---- THE RECORDS
import Literature.NumberTheory.EllipticCurves.PadicPointsFiltration
import Literature.NumberTheory.EllipticCurves.ManinConstantAdditivePrimesProofs
import HarnessLib

/-!
# `ord_p log_{ω_E}(P)` for a point `P ∈ E(K)` read in `E(ℚ_p)` along an embedding `K ↪ ℚ_p`
# (the local number of the anticyclotomic control theorems: CGLS 2022 Thm. 5.1.1, Castella 2018
# Thm. 2.3 / Thm. 3.2, Jetchev–Skinner–Wan 2017 Thm. 3.3.1 / §3.5)

HONEST FRAMING (cell `b2b-bsdres`, run/shared/lean/b2b/bsd-rank1-residual/, verbatim in every file):
the goal of the cell is to DELETE the COMBINATION-SHAPED residual classes of the Birch–Swinnerton-Dyer
formula for ALL analytic-rank `≤ 1` elliptic curves over `ℚ` from PUBLISHED theorems only, so that
the remainder becomes exactly the CONSTRUCTION-SHAPED classes, which are TYPED, not attempted; this
is not "finishing BSD". Unit `b2b-bsdres-lit-cgls` (off-peak literature typer), session 5, sized ask
S1a / A1′ (a Literature home for the objects of the anticyclotomic control theorem). DEFINITIONS with
bodies (the READING of a printed symbol on tree objects) and two instances; nothing asserted; no
named fact; no `sorry`. Deprecate-and-add, phase "add": the declarations are those of the `Log`
section of `Summits/BirchSwinnertonDyer/Rank1Residual/X11b/AnticyclotomicEmbedding.lean` (multr1)
re-homed with the same names, binders and bodies in `namespace Literature.NumberTheory.EllipticCurves`
(so the Summits twins `X11b.padicPointOf`, `X11b.formalIndex`, `X11b.padicLogOrd` are definitionally
equal to these).

## The printed symbol

Castella–Grossi–Lee–Skinner, Invent. Math. 227 (2022) Thm. 5.1.1 (arXiv:2008.02571v2 TeX
L2411–L2423): "`#ℤ_p/𝓕_E(0) = #Ш(E/K)[p^∞] · ( #(ℤ_p/((1−a_p+p)/p)·log_{ω_E} P) / [E(K):ℤ·P]_p )² ·
∏_{w∣N} c_w(E/K)_p`, where `P ∈ E(K)` is any point of infinite order, `log_{ω_E} : E(K_v)_{/tors} →
ℤ_p` is the formal group logarithm associated to a Néron differential `ω_E`" (`p = v v̄` split in the
imaginary quadratic `K`, so `K_v = ℚ_p`). Castella, Camb. J. Math. 6 (2018) §2.2 (arXiv:1704.06608
p. 5): "Denote by `Ê` the formal group of `E`, and let `log_{ω_E} : E(ℚ_p) → ℤ_p` the formal group
logarithm attached to a fixed invariant differential `ω_E` on `Ê`"; Thm. 2.3: "`#ℤ_p/((1 − a_p p⁻¹ +
ε_p) log_{ω_E} P)`"; proof (p0005 L155): "The formal group logarithm defines an injective homomorphism
`log_{ω_E} : E(K_𝔭)_{/tor} ⊗ ℤ_p → ℤ_p` mapping `E₁(K_𝔭)` isomorphically onto `pℤ_p`".

## The reading (tree objects only)

For `W/ℚ` GLOBALLY MINIMAL (so `ω = dx/(2y + a₁x + a₃)` is a Néron differential and `W ⊗ ℚ_p` is a
minimal, hence `ℤ_p`-integral, equation — `isMinimal_map_padic_of_isGloballyMinimal`), an embedding
`ι : K →+* ℚ_p` (for `p` split in `K`: the completion `K ↪ K_v = ℚ_p` at the prime `v` INDUCED BY
`ι`, as in CGLS §2 "with `v` the prime of `K` above `p` induced by `ι_p`") and `P ∈ E(K)`:
`P_ι ∈ E(ℚ_p)` its image (`padicPointOf`), `m₀ = [E(ℚ_p) : E₁(ℚ_p)]` the index of the kernel of
reduction (`formalIndex`; `= c_p·#Ẽ_ns(𝔽_p)`, `index_formalFiltration`), `m₀ • P_ι ∈ E₁(ℚ_p)`
(`m₀ = index`, Lagrange) where the tree's `padicLogPoint = log_W ∘ z` (AEC IV.6.4 / VII.2.2) IS the
formal-group logarithm, and **`padicLogOrd W p ι P := ord_p log_W(z(m₀ • P_ι)) − ord_p m₀`** — the
valuation of the `ℤ_p`-linear extension `log P := log(m₀P)/m₀` of the formal logarithm to
`E(ℚ_p) ⊗ ℤ_p` ("`log_{ω_E} : E(K_𝔭)_{/tor} ⊗ ℤ_p → ℤ_p`"). `Padic.valuation` has junk value `0` at
`0` (not met for `P` of infinite order at the intended use). A definition; nothing asserted.

References: [CastellaGrossiLeeSkinner2022] Thm. 5.1.1; [Castella2018] §2.2, Thm. 2.3 (arXiv:1704.06608
pp. 5–6); [JetchevSkinnerWan2017] Thm. 3.3.1, §3.5; [SilvermanAEC2009] IV.6.4, VII.2.1–2.2, VIII.8.
-/

noncomputable section

open scoped Classical

open WeierstrassCurve

namespace Literature.NumberTheory.EllipticCurves

section Log

variable (W : WeierstrassCurve ℚ) (p : ℕ) [Fact p.Prime] {K : Type} [Field K] [NumberField K]

/-- **The image `P_ι ∈ E(ℚ_p)` of `P ∈ E(K)` along an embedding `ι : K →+* ℚ_p`** (for `p` split in
`K`: `P ∈ E(K) ⊂ E(K_v) = E(ℚ_p)` at the prime `v` induced by `ι`). Mathlib's
`WeierstrassCurve.Affine.Point.map`.
[cite: CastellaGrossiLeeSkinner2022, Thm. 5.1.1 ("`log_{ω_E} : E(K_v)_{/tors} → ℤ_p`", `P ∈ E(K)` read in `E(K_v)`)]
[cite: Castella2018, Thm. 2.3 (arXiv:1704.06608 p. 5), "`P ∈ E(K)`" read in `E(K_𝔭)`] -/
def padicPointOf (ι : K →+* ℚ_[p]) (P : (W.baseChange K).toAffine.Point) :
    (W.baseChange ℚ_[p]).toAffine.Point :=
  WeierstrassCurve.Affine.Point.map ι.toRatAlgHom P

/-- `E ⊗ ℚ_p` is an elliptic curve when `E` is (instance plumbing through `baseChange = map`).
[folklore] -/
instance isElliptic_baseChange_padic [W.IsElliptic] : (W.baseChange ℚ_[p]).IsElliptic := by
  rw [baseChange]; infer_instance

/-- A globally minimal `W/ℚ` is `ℤ_p`-minimal, hence `ℤ_p`-integral, over `ℚ_p` (tree
`isMinimal_map_padic_of_isGloballyMinimal`; minimal ⇒ integral), so that the formal-group layer
(`formalFiltration`, `padicLogPoint`) applies to `W ⊗ ℚ_p`.
[cite: SilvermanAEC2009, VIII.8 (global minimal equations)] -/
instance isIntegral_baseChange_padic [W.IsGloballyMinimal] : (W.baseChange ℚ_[p]).IsIntegral ℤ_[p] :=
  haveI : (W.baseChange ℚ_[p]).IsMinimal ℤ_[p] := isMinimal_map_padic_of_isGloballyMinimal W p
  inferInstance

/-- **`m₀ = [E(ℚ_p) : E₁(ℚ_p)]`**, the index of the kernel of reduction (the tree's
`formalFiltration 1`) for the globally minimal `W` read over `ℚ_p`; `= c_p · #Ẽ_ns(𝔽_p)`
(`index_formalFiltration`). [cite: SilvermanAEC2009, VII.2 Prop. 2.1 and VII.6.1] -/
def formalIndex [W.IsElliptic] [W.IsGloballyMinimal] : ℕ :=
  ((W.baseChange ℚ_[p]).formalFiltration 1).index

/-- **`ord_p log_{ω_E}(P)` ON TREE OBJECTS** for `P ∈ E(K)` read in `E(ℚ_p)` along `ι`:
`ord_p log_W(z(m₀ • P_ι)) − ord_p m₀`, where `m₀ = [E(ℚ_p):E₁(ℚ_p)]`, `m₀ • P_ι ∈ E₁(ℚ_p)` is in the
domain where the tree's `padicLogPoint` (`log_W ∘ z`, AEC IV.6.4 / VII.2.2, for the equation `W`,
minimal at `p` when `W` is globally minimal, so `ω = dx/(2y + a₁x + a₃)` is a Néron differential) IS
the formal-group logarithm, and the subtraction renormalises the `ℤ_p`-linear extension
`log P := log(m₀P)/m₀` — CGLS: "`log_{ω_E} : E(K_v)_{/tors} → ℤ_p` the formal group logarithm
associated to a Néron differential `ω_E`"; Castella: "`log_{ω_E} : E(K_𝔭)_{/tor} ⊗ ℤ_p → ℤ_p`".
`Padic.valuation` has junk value `0` at `0` (not met for `P` of infinite order). A definition (the
reading used by every anticyclotomic-control statement of the cell); nothing asserted.
[cite: CastellaGrossiLeeSkinner2022, Thm. 5.1.1 (the symbol `log_{ω_E} P`)]
[cite: Castella2018, §2.2 and Thm. 2.3 (arXiv:1704.06608 pp. 5–6)] [cite: SilvermanAEC2009, IV.6.4 and VII.2.2] -/
def padicLogOrd [W.IsElliptic] [W.IsGloballyMinimal] (ι : K →+* ℚ_[p])
    (P : (W.baseChange K).toAffine.Point) : ℤ :=
  ((W.baseChange ℚ_[p]).padicLogPoint (formalIndex W p • padicPointOf W p ι P)).valuation -
    (padicValNat p (formalIndex W p) : ℤ)

end Log

end Literature.NumberTheory.EllipticCurves

end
--------
ASSIGNMENT
Throughout the material above, find each line with "only" and return it.

EXERCISE RESPONSE
formula for ALL analytic-rank `≤ 1` elliptic curves over `ℚ` from PUBLISHED theorems only, so that
## The reading (tree objects only)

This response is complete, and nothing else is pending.